Task item: Reproduce exactly the opening lines of the listing, stopping after the line that contains "# (lane A of" and including it.

===

import Summits.QuantumFields.YangMills.Theorems.LuscherReductionTwistedTraceScalingBOStiffPiTransportKernel
import HarnessLib

/-!
# (B-ST) the bridge, abstract half: CHANGE OF DENSITY AND OF SELF-NORMALISED JUMP KERNEL on the flat side, double set integrals compared on `S × S`
# (lane A of S-BASE, crux `TwistedTraceScaling` stmt-QuantumFields-20203, C4-CORE, the (B-ST) pen, lead g22; `pub/ym-fleet/ym-luscher-20007-p1/HANDOFF-g22.md` §PLAN TO CLOSE hflat (3))

✓`…BOStiffFlatModel.flat_model_selfNormalised` is a Poincaré inequality `Var_S^{D₀}(g) ≤ P·½∫_S∫_S (g x − g y)²·G₀·(Z₀/I₀) + δ∫_S g²D₀` (`Z₀ = ∫_S D₀`, `I₀ = ∫_S∫_S G₀`) on
a measure space; the true (pulled-back) door data are `D₁ = c_D·D₀` EXACTLY (✓`cD_flatMap`) and a kernel `G₁` with `G₀ ≤ A·G₁`, `G₁ ≤ B·G₀` on `S × S` (✓`kernel_flatMap_two_sided`,
`AB = e^{4η}`).  This file (abstract measurable space, any measure `m` with `m|_S` finite):
* `setIntegral₂_le_on` — `F₁ ≤ K·F₂` on `S × S` (bounded jointly measurable) ⇒ `∫_S∫_S F₁ ≤ K·∫_S∫_S F₂`; `jumpForm_mono_kernel_on` — the same against the weights `(g x − g y)²`;
* `setIntegral_mul_density_eq` — `∫_S f·(c·D) = c·∫_S f·D`;
* ★★★ `flat_kernel_change` — the displayed inequality for `(D₀, G₀; P, δ)` implies the one for `(D₁, G₁; A·B·P, δ)` (self-normalisation makes `c_D` drop out), together with `0 < I₀`
  (from `0 < I₁`).
HONEST FRAMING: measure bookkeeping for a stub of a child of the CONDITIONAL route R2b1; (B-ST) OPEN; C4-CORE OPEN; not infinite volume, not a gap, not Clay.  No named facts, no `sorry`.
-/

set_option autoImplicit false

noncomputable section

open MeasureTheory
open scoped BigOperators ENNReal

namespace Summit.QuantumFields.YangMills.Theorems.FemtoTransferGap.StiffDoor

variable {X : Type*} [MeasurableSpace X] {m : Measure X} {S : Set X}

/-- ★ **Double set integrals are monotone under a kernel domination on `S × S`**: `F₁ ≤ K·F₂` on `S × S`, both bounded jointly measurable, `m|_S` finite ⇒
`∫_S∫_S F₁ ≤ K·∫_S∫_S F₂`. [folklore] -/
theorem setIntegral₂_le_on (hS : MeasurableSet S) [IsFiniteMeasure (m.restrict S)] {F₁ F₂ : X → X → ℝ} {C₁ C₂ K : ℝ}
    (hF₁ : Measurable (Function.uncurry F₁)) (hF₁b : ∀ x y, |F₁ x y| ≤ C₁) (hF₂ : Measurable (Function.uncurry F₂)) (hF₂b : ∀ x y, |F₂ x y| ≤ C₂)
    (hle : ∀ x ∈ S, ∀ y ∈ S, F₁ x y ≤ K * F₂ x y) :
    ∫ x in S, ∫ y in S, F₁ x y ∂m ∂m ≤ K * ∫ x in S, ∫ y in S, F₂ x y ∂m ∂m := by
  set μ := m.restrict S with hμ
  have hKF : Measurable (Function.uncurry fun x y => K * F₂ x y) := measurable_const.mul hF₂
  have hKFb : ∀ x y, |K * F₂ x y| ≤ |K| * C₂ := fun x y => by rw [abs_mul]; exact mul_le_mul_of_nonneg_left (hF₂b x y) (abs_nonneg _)
  have e2 : K * ∫ x, ∫ y, F₂ x y ∂μ ∂μ = ∫ x, ∫ y, K * F₂ x y ∂μ ∂μ := by
    rw [← integral_const_mul]; exact integral_congr_ae (ae_of_all _ fun x => (integral_const_mul _ _).symm)
  change ∫ x, ∫ y, F₁ x y ∂μ ∂μ ≤ K * ∫ x, ∫ y, F₂ x y ∂μ ∂μ
  rw [e2, integral_integral_eq_prod (μ := μ) hF₁ hF₁b, integral_integral_eq_prod (μ := μ) hKF hKFb]
  have hS1 : ∀ᵐ x ∂μ, x ∈ S := by rw [hμ]; exact ae_restrict_mem hS
  have h1 : ∀ᵐ p ∂(μ.prod μ), p.1 ∈ S := (Measure.quasiMeasurePreserving_fst (μ := μ) (ν := μ)).ae hS1
  have h2 : ∀ᵐ p ∂(μ.prod μ), p.2 ∈ S := (Measure.quasiMeasurePreserving_snd (μ := μ) (ν := μ)).ae hS1
  exact integral_mono_ae (integrable_prod_of_bdd (μ := μ) hF₁ hF₁b) (integrable_prod_of_bdd (μ := μ) hKF hKFb)
    ((h1.and h2).mono fun p hp => hle p.1 hp.1 p.2 hp.2)

/-- ★ **The jump form on `S` is monotone in the kernel on `S × S`**: `J₁ ≤ K·J₂` on `S × S` ⇒ `∫_S∫_S (g x − g y)²J₁ ≤ K·∫_S∫_S (g x − g y)²J₂` (bounded measurable data,
`m|_S` finite). [folklore] -/
theorem jumpForm_mono_kernel_on (hS : MeasurableSet S) [IsFiniteMeasure (m.restrict S)] {g : X → ℝ} {J₁ J₂ : X → X → ℝ} {Cg CJ₁ CJ₂ K : ℝ}
    (hg : Measurable g) (hgb : ∀ x, |g x| ≤ Cg) (hJ₁ : Measurable (Function.uncurry J₁)) (hJ₁b : ∀ x y, |J₁ x y| ≤ CJ₁)
    (hJ₂ : Measurable (Function.uncurry J₂)) (hJ₂b : ∀ x y, |J₂ x y| ≤ CJ₂) (hJK : ∀ x ∈ S, ∀ y ∈ S, J₁ x y ≤ K * J₂ x y) :
    ∫ x in S, ∫ y in S, (g x - g y) ^ 2 * J₁ x y ∂m ∂m ≤ K * ∫ x in S, ∫ y in S, (g x - g y) ^ 2 * J₂ x y ∂m ∂m := by
  have hd : Measurable (Function.uncurry fun x y => (g x - g y) ^ 2) := ((hg.comp measurable_fst).sub (hg.comp measurable_snd)).pow_const 2
  have hdb : ∀ x y, |(g x - g y) ^ 2| ≤ (2 * Cg) ^ 2 := fun x y => by
    rw [abs_pow]; exact pow_le_pow_left₀ (abs_nonneg _) ((abs_sub _ _).trans (by linarith [hgb x, hgb y])) 2
  have hF1b : ∀ x y, |(g x - g y) ^ 2 * J₁ x y| ≤ (2 * Cg) ^ 2 * CJ₁ := fun x y => by
    rw [abs_mul]; exact mul_le_mul (hdb x y) (hJ₁b x y) (abs_nonneg _) (sq_nonneg _)
  have hF2b : ∀ x y, |(g x - g y) ^ 2 * J₂ x y| ≤ (2 * Cg) ^ 2 * CJ₂ := fun x y => by
    rw [abs_mul]; exact mul_le_mul (hdb x y) (hJ₂b x y) (abs_nonneg _) (sq_nonneg _)
  refine setIntegral₂_le_on (m := m) hS (hd.mul hJ₁) hF1b (hd.mul hJ₂) hF2b fun x hx y hy => ?_
  have := hJK x hx y hy
  nlinarith [sq_nonneg (g x - g y)]

/-- `∫_S f·(c·D) = c·∫_S f·D` for a density rescaled by a constant (`D₁ = c·D₀` pointwise). [folklore] -/
theorem setIntegral_mul_density_eq {D₀ D₁ : X → ℝ} {c : ℝ} (hD : ∀ x, D₁ x = c * D₀ x) (f : X → ℝ) :
    ∫ x in S, f x * D₁ x ∂m = c * ∫ x in S, f x * D₀ x ∂m := by
  rw [← integral_const_mul]
  exact integral_congr_ae (ae_of_all _ fun x => by change f x * D₁ x = c * (f x * D₀ x); rw [hD x]; ring)

/-- ★★★ **CHANGE OF DENSITY AND OF SELF-NORMALISED KERNEL.**  On a measure space with `m|_S` finite let `g` be bounded measurable, `D₁ = c_D·D₀` (`c_D > 0`, `D₀ ≥ 0`), and let
`G₀`, `G₁ ≥ 0` be bounded jointly measurable kernels with `G₀ ≤ A·G₁` and `G₁ ≤ B·G₀` on `S × S` (`A, B > 0`), `I₁ = ∫_S∫_S G₁ > 0`.  If
`∫_S g²D₀ − (∫_S gD₀)²/∫_S D₀ ≤ P·½∫_S∫_S (g x − g y)²·G₀·(∫_S D₀/∫_S∫_S G₀) + δ·∫_S g²D₀` (`P ≥ 0`), then `I₀ = ∫_S∫_S G₀ > 0` and
`∫_S g²D₁ − (∫_S gD₁)²/∫_S D₁ ≤ (A·B·P)·½∫_S∫_S (g x − g y)²·G₁·(∫_S D₁/∫_S∫_S G₁) + δ·∫_S g²D₁` — the density constant cancels. [cite: Helffer2013, §7] -/
theorem flat_kernel_change (hS : MeasurableSet S) [IsFiniteMeasure (m.restrict S)]
    {g D₀ D₁ : X → ℝ} {G₀ G₁ : X → X → ℝ} {Cg C₀ C₁ cD A B P δ : ℝ}
    (hg : Measurable g) (hgb : ∀ x, |g x| ≤ Cg) (hD : ∀ x, D₁ x = cD * D₀ x) (hcD : 0 < cD) (hD0 : ∀ x, 0 ≤ D₀ x)
    (hG₀ : Measurable (Function.uncurry G₀)) (hG₀b : ∀ x y, |G₀ x y| ≤ C₀)
    (hG₁ : Measurable (Function.uncurry G₁)) (hG₁b : ∀ x y, |G₁ x y| ≤ C₁) (hG₁0 : ∀ x y, 0 ≤ G₁ x y)
    (hA : 0 < A) (hB : 0 < B) (hAB : ∀ x ∈ S, ∀ y ∈ S, G₀ x y ≤ A * G₁ x y) (hBA : ∀ x ∈ S, ∀ y ∈ S, G₁ x y ≤ B * G₀ x y)
    (hI₁ : 0 < ∫ x in S, ∫ y in S, G₁ x y ∂m ∂m) (hP : 0 ≤ P)
    (h : (∫ x in S, g x ^ 2 * D₀ x ∂m) - (∫ x in S, g x * D₀ x ∂m) ^ 2 / (∫ x in S, D₀ x ∂m) ≤
      P * ((1 / 2) * ∫ x in S, ∫ y in S, (g x - g y) ^ 2 * (G₀ x y * ((∫ z in S, D₀ z ∂m) / ∫ z in S, ∫ w in S, G₀ z w ∂m ∂m)) ∂m ∂m) +
        δ * ∫ x in S, g x ^ 2 * D₀ x ∂m) :
    0 < ∫ x in S, ∫ y in S, G₀ x y ∂m ∂m ∧
    (∫ x in S, g x ^ 2 * D₁ x ∂m) - (∫ x in S, g x * D₁ x ∂m) ^ 2 / (∫ x in S, D₁ x ∂m) ≤
      (A * B * P) * ((1 / 2) * ∫ x in S, ∫ y in S, (g x - g y) ^ 2 * (G₁ x y * ((∫ z in S, D₁ z ∂m) / ∫ z in S, ∫ w in S, G₁ z w ∂m ∂m)) ∂m ∂m) +
        δ * ∫ x in S, g x ^ 2 * D₁ x ∂m := by
  set Z₀ := ∫ z in S, D₀ z ∂m with hZ₀
  set I₀ := ∫ z in S, ∫ w in S, G₀ z w ∂m ∂m with hI₀
  set Z₁ := ∫ z in S, D₁ z ∂m with hZ₁
  set I₁ := ∫ z in S, ∫ w in S, G₁ z w ∂m ∂m with hI₁'
  -- the two normalisations compare
  have hI01 : I₀ ≤ A * I₁ := setIntegral₂_le_on (m := m) hS hG₀ hG₀b hG₁ hG₁b hAB
  have hI10 : I₁ ≤ B * I₀ := setIntegral₂_le_on (m := m) hS hG₁ hG₁b hG₀ hG₀b hBA
  have hI₀pos : 0 < I₀ := by
    by_contra hneg
    have hneg' : I₀ ≤ 0 := not_lt.mp hneg
    have : I₁ ≤ 0 := hI10.trans (mul_nonpos_of_nonneg_of_nonpos hB.le hneg')
    linarith
  refine ⟨hI₀pos, ?_⟩
  -- densities
  have hZ : Z₁ = cD * Z₀ := by
    rw [hZ₁, hZ₀, ← integral_const_mul]; exact integral_congr_ae (ae_of_all _ fun x => hD x)
  have hN : ∫ x in S, g x ^ 2 * D₁ x ∂m = cD * ∫ x in S, g x ^ 2 * D₀ x ∂m := setIntegral_mul_density_eq (m := m) hD _
  have hM : ∫ x in S, g x * D₁ x ∂m = cD * ∫ x in S, g x * D₀ x ∂m := setIntegral_mul_density_eq (m := m) hD _
  have hZ₀0 : 0 ≤ Z₀ := integral_nonneg fun x => hD0 x
  -- the kernels `G₀·Z₀/I₀ ≤ (A·B/c_D)·(G₁·Z₁/I₁)` on `S × S`
  have hker : ∀ x ∈ S, ∀ y ∈ S, G₀ x y * (Z₀ / I₀) ≤ (A * B / cD) * (G₁ x y * (Z₁ / I₁)) := by
    intro x hx y hy
    have h1 : Z₀ / I₀ ≤ B * (Z₀ / I₁) := by
      rw [div_le_iff₀ hI₀pos, mul_div_assoc', div_mul_eq_mul_div, le_div_iff₀ hI₁]
      calc Z₀ * I₁ ≤ Z₀ * (B * I₀) := mul_le_mul_of_nonneg_left hI10 hZ₀0
        _ = B * Z₀ * I₀ := by ring
    have h2 : Z₀ = Z₁ / cD := by rw [hZ, mul_div_cancel_left₀ _ hcD.ne']
    calc G₀ x y * (Z₀ / I₀) ≤ (A * G₁ x y) * (B * (Z₀ / I₁)) := mul_le_mul (hAB x hx y hy) h1 (div_nonneg hZ₀0 hI₀pos.le) (mul_nonneg hA.le (hG₁0 x y))
      _ = (A * B / cD) * (G₁ x y * (Z₁ / I₁)) := by rw [h2]; field_simp
  -- bounded measurable kernels for the monotonicity lemma
  have hJ₀m : Measurable (Function.uncurry fun x y => G₀ x y * (Z₀ / I₀)) := hG₀.mul measurable_const
  have hJ₁m : Measurable (Function.uncurry fun x y => G₁ x y * (Z₁ / I₁)) := hG₁.mul measurable_const
  have hJ₀b : ∀ x y, |G₀ x y * (Z₀ / I₀)| ≤ C₀ * |Z₀ / I₀| := fun x y => by rw [abs_mul]; exact mul_le_mul_of_nonneg_right (hG₀b x y) (abs_nonneg _)
  have hJ₁b : ∀ x y, |G₁ x y * (Z₁ / I₁)| ≤ C₁ * |Z₁ / I₁| := fun x y => by rw [abs_mul]; exact mul_le_mul_of_nonneg_right (hG₁b x y) (abs_nonneg _)
  have hJF := jumpForm_mono_kernel_on (m := m) hS hg hgb hJ₀m hJ₀b hJ₁m hJ₁b hker
  have hJF0 : 0 ≤ ∫ x in S, ∫ y in S, (g x - g y) ^ 2 * (G₁ x y * (Z₁ / I₁)) ∂m ∂m :=
    integral_nonneg fun x => integral_nonneg fun y => mul_nonneg (sq_nonneg _) (mul_nonneg (hG₁0 x y) (div_nonneg (by rw [hZ]; exact mul_nonneg hcD.le hZ₀0) hI₁.le))
  -- the variance rescales exactly
  have hVar : (∫ x in S, g x ^ 2 * D₁ x ∂m) - (∫ x in S, g x * D₁ x ∂m) ^ 2 / Z₁ =
      cD * ((∫ x in S, g x ^ 2 * D₀ x ∂m) - (∫ x in S, g x * D₀ x ∂m) ^ 2 / Z₀) := by
    rw [hN, hM, hZ, mul_pow, sq cD, mul_assoc, mul_div_mul_left _ _ hcD.ne', mul_sub, mul_div_assoc]
  rw [hVar]
  have hcD0 : cD ≠ 0 := hcD.ne'
  set JF₁ := ∫ x in S, ∫ y in S, (g x - g y) ^ 2 * (G₁ x y * (Z₁ / I₁)) ∂m ∂m with hJF₁
  set N₀ := ∫ x in S, g x ^ 2 * D₀ x ∂m with hN₀
  calc cD * ((∫ x in S, g x ^ 2 * D₀ x ∂m) - (∫ x in S, g x * D₀ x ∂m) ^ 2 / Z₀)
      ≤ cD * (P * ((1 / 2) * ∫ x in S, ∫ y in S, (g x - g y) ^ 2 * (G₀ x y * (Z₀ / I₀)) ∂m ∂m) + δ * N₀) :=
        mul_le_mul_of_nonneg_left h hcD.le
    _ ≤ cD * (P * ((1 / 2) * ((A * B / cD) * JF₁)) + δ * N₀) := by
        gcongr
    _ = (A * B * P) * ((1 / 2) * JF₁) + δ * ∫ x in S, g x ^ 2 * D₁ x ∂m := by
        rw [hN]; field_simp

end Summit.QuantumFields.YangMills.Theorems.FemtoTransferGap.StiffDoor

end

===

Answer space:
import Summits.QuantumFields.YangMills.Theorems.LuscherReductionTwistedTraceScalingBOStiffPiTransportKernel
import HarnessLib

/-!
# (B-ST) the bridge, abstract half: CHANGE OF DENSITY AND OF SELF-NORMALISED JUMP KERNEL on the flat side, double set integrals compared on `S × S`
# (lane A of S-BASE, crux `TwistedTraceScaling` stmt-QuantumFields-20203, C4-CORE, the (B-ST) pen, lead g22; `pub/ym-fleet/ym-luscher-20007-p1/HANDOFF-g22.md` §PLAN TO CLOSE hflat (3))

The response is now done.